Initial phoneme isolation: This task was designed by Burt et al. (1999) to provide normative data on phonological processing skills in four-year old children. Participants were asked to "say just a little bit of..." twelve pictured common nouns, beginning with a range of consonants, vowels and consonant clusters. There were three training items, during which corrective feedback was provided. Responses were transcribed, one repetition was allowed and item presentation was randomized across participants, by allowing them to choose the order of picture presentation.

Phoneme blending: The phoneme blending task required the participants to identify a word, spoken by the investigator as separate phonemes (Larrivee & Catts, 1999). It was included in this assessment battery as a further measure of phonemic level skills, and the picture-pointing format ensured that speech intelligibility issues were avoided. A picture of each target word was presented on a sheet of card with two distracters. The distracter pictures were usually one word that rhymed and one that shared the same initial phoneme. All target and distracter words were CVC (consonant-vowel-consonant) structure. The participant was told: "This robot is getting old and so he speaks slower than he used to. You have to listen to what the robot says, and then point to the picture he said. He could say 'sheep', 'jeep' or 'ship'. You listen carefully and point to the picture he says". The investigator named each picture and then presented the three phonemes of the target. There were three training items, during which corrective feedback was provided, and twelve test items.

Spelling of orthographically regular words: The participants were presented with the single letters (printed in 72 point, Arial font) that spelt the orthographically regular words spoken by the investigators, and were required to put the letters in the right order, by placing them in pockets made of colored card. The two practice items were "mum" and "cat", followed by ten test items, using five CVC, four CVCC and one CCVCC structure.

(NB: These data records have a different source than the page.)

/-- **(I1) `E_L` commutes with the elements trivial at the places of `L`.** [folklore] -/
theorem toContRep_spreadIter {L : List (HeightOneSpectrum (𝓞 K))} (hL : ∀ v ∈ L, SpreadHyp c e ϖ v)
    {g : GL (Fin n) (AdeleRing (𝓞 K) K)} (hg : ∀ v ∈ L, localComponent v g = 1) (x : W.toSubmodule) :
    W.toContRep g (spreadIter W c e ϖ L x) = spreadIter W c e ϖ L (W.toContRep g x) := by
  induction L with
  | nil => rfl
  | cons v L ih =>
    rw [spreadIter_cons, spreadIter_cons, spreadE,
      toContRep_spreadProjector_of_localComponent_eq_one (hL v List.mem_cons_self).hψ (hg v List.mem_cons_self),
      ih (fun w hw => hL w (List.mem_cons_of_mem _ hw)) (fun w hw => hg w (List.mem_cons_of_mem _ hw))]
    rfl

/-- `E_L` is homogeneous. [folklore] -/
theorem spreadIter_smul (L : List (HeightOneSpectrum (𝓞 K))) (a : ℂ) (x : W.toSubmodule) :
    spreadIter W c e ϖ L (a • x) = a • spreadIter W c e ϖ L x := by
  induction L with
  | nil => rfl
  | cons v L ih => rw [spreadIter_cons, spreadIter_cons, ih, spreadE, spreadProjector_smul]; rfl

/-- **`E_L` commutes with archimedean smoothing.** [folklore] -/
theorem spreadIter_archIntegral {L : List (HeightOneSpectrum (𝓞 K))} (hL : ∀ v ∈ L, SpreadHyp c e ϖ v)
    {β : GL (Fin n) (mixedSpace K) → ℝ} (hβ : Continuous β) (hβs : HasCompactSupport β) (x : W.toSubmodule) :
    spreadIter W c e ϖ L (∫ h, (β h : ℂ) • W.toContRep (GLn.ofInfinite n K h) x ∂(archHaar n K)) =
      ∫ h, (β h : ℂ) • W.toContRep (GLn.ofInfinite n K h) (spreadIter W c e ϖ L x) ∂(archHaar n K) := by
  induction L with
  | nil => rfl
  | cons v L ih =>
    rw [spreadIter_cons, ih (fun w hw => hL w (List.mem_cons_of_mem _ hw)), spreadE,
      spreadProjector_archIntegral (hL v List.mem_cons_self).hψ hβ hβs]
    rfl

/-- **(I2) isotypy at every place of `L`** (`L` without repetition). [folklore] -/
theorem isotypic_spreadIter {L : List (HeightOneSpectrum (𝓞 K))} (hL : ∀ v ∈ L, SpreadHyp c e ϖ v) (hnd : L.Nodup)
    (x : W.toSubmodule) :
    ∀ v ∈ L, ∀ h ∈ spreadLevelGroup (spreadTorus n (ϖ v) (c v) (e v)) (spreadM (c v) (e v)),
      W.toContRep (GLn.ofLocal n K v h) (spreadIter W c e ϖ L x) = spreadChar v h • spreadIter W c e ϖ L x := by
  induction L with
  | nil => intro v hv; simp at hv
  | cons w L ih =>
    intro v hv h hh
    rw [List.nodup_cons] at hnd
    have hL' : ∀ v ∈ L, SpreadHyp c e ϖ v := fun u hu => hL u (List.mem_cons_of_mem _ hu)
    rcases List.mem_cons.1 hv with rfl | hv
    · exact toContRep_ofLocal_spreadProjector (hL v List.mem_cons_self).hψ hh _
    · have hvw : v ≠ w := fun e' => hnd.1 (e' ▸ hv)
      rw [spreadIter_cons, spreadE,
        toContRep_spreadProjector_of_localComponent_eq_one (hL w List.mem_cons_self).hψ
          (GLn.toLocal_ofLocal_of_ne (Ne.symm hvw) h), ih hL' hnd.2 v hv h hh, spreadProjector_smul]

Non-word reading: The non-word reading task required spoken responses from the participants, as such it was anticipated that it could be difficult to score, given the speech intelligibility issues frequently associated with children with Down syndrome (Evans, 1994; Iacono, 1998; Miller et al., 1999). It was included as some investigators report that speech intelligibility in children with Down syndrome improves when reading aloud (Buckley, 1985; Cossu et al., 1993; Fowler et al., 1995). This assessment was adapted from the non-word reading task used in Gillon (2000). The participant was told "these are some silly words that you have never seen before. I want you to have a go at how you think you would say these silly words". Ten orthographically regular non-words (e.g., 'vab', 'kos') written in lower case letters on individual cards, were placed face down on the table, the participants were asked to choose each card in turn and read it aloud. All responses were recorded onto an audiotape and then phonetically transcribed.

Real word reading recognition: Word recognition was assessed through a choice-of-three task developed for this study. Three primary school teachers were asked to provide a list of the basic sight words that they initially taught their class, which were then compared. Twenty of the words common to all three lists were selected as stimuli. These words were presented with two distractors (either semantic, graphic or phonologically similar) and the child was asked to indicate the word spoken by the investigator by stamping the correct word, with a Winnie the PoohTM rubber stamp.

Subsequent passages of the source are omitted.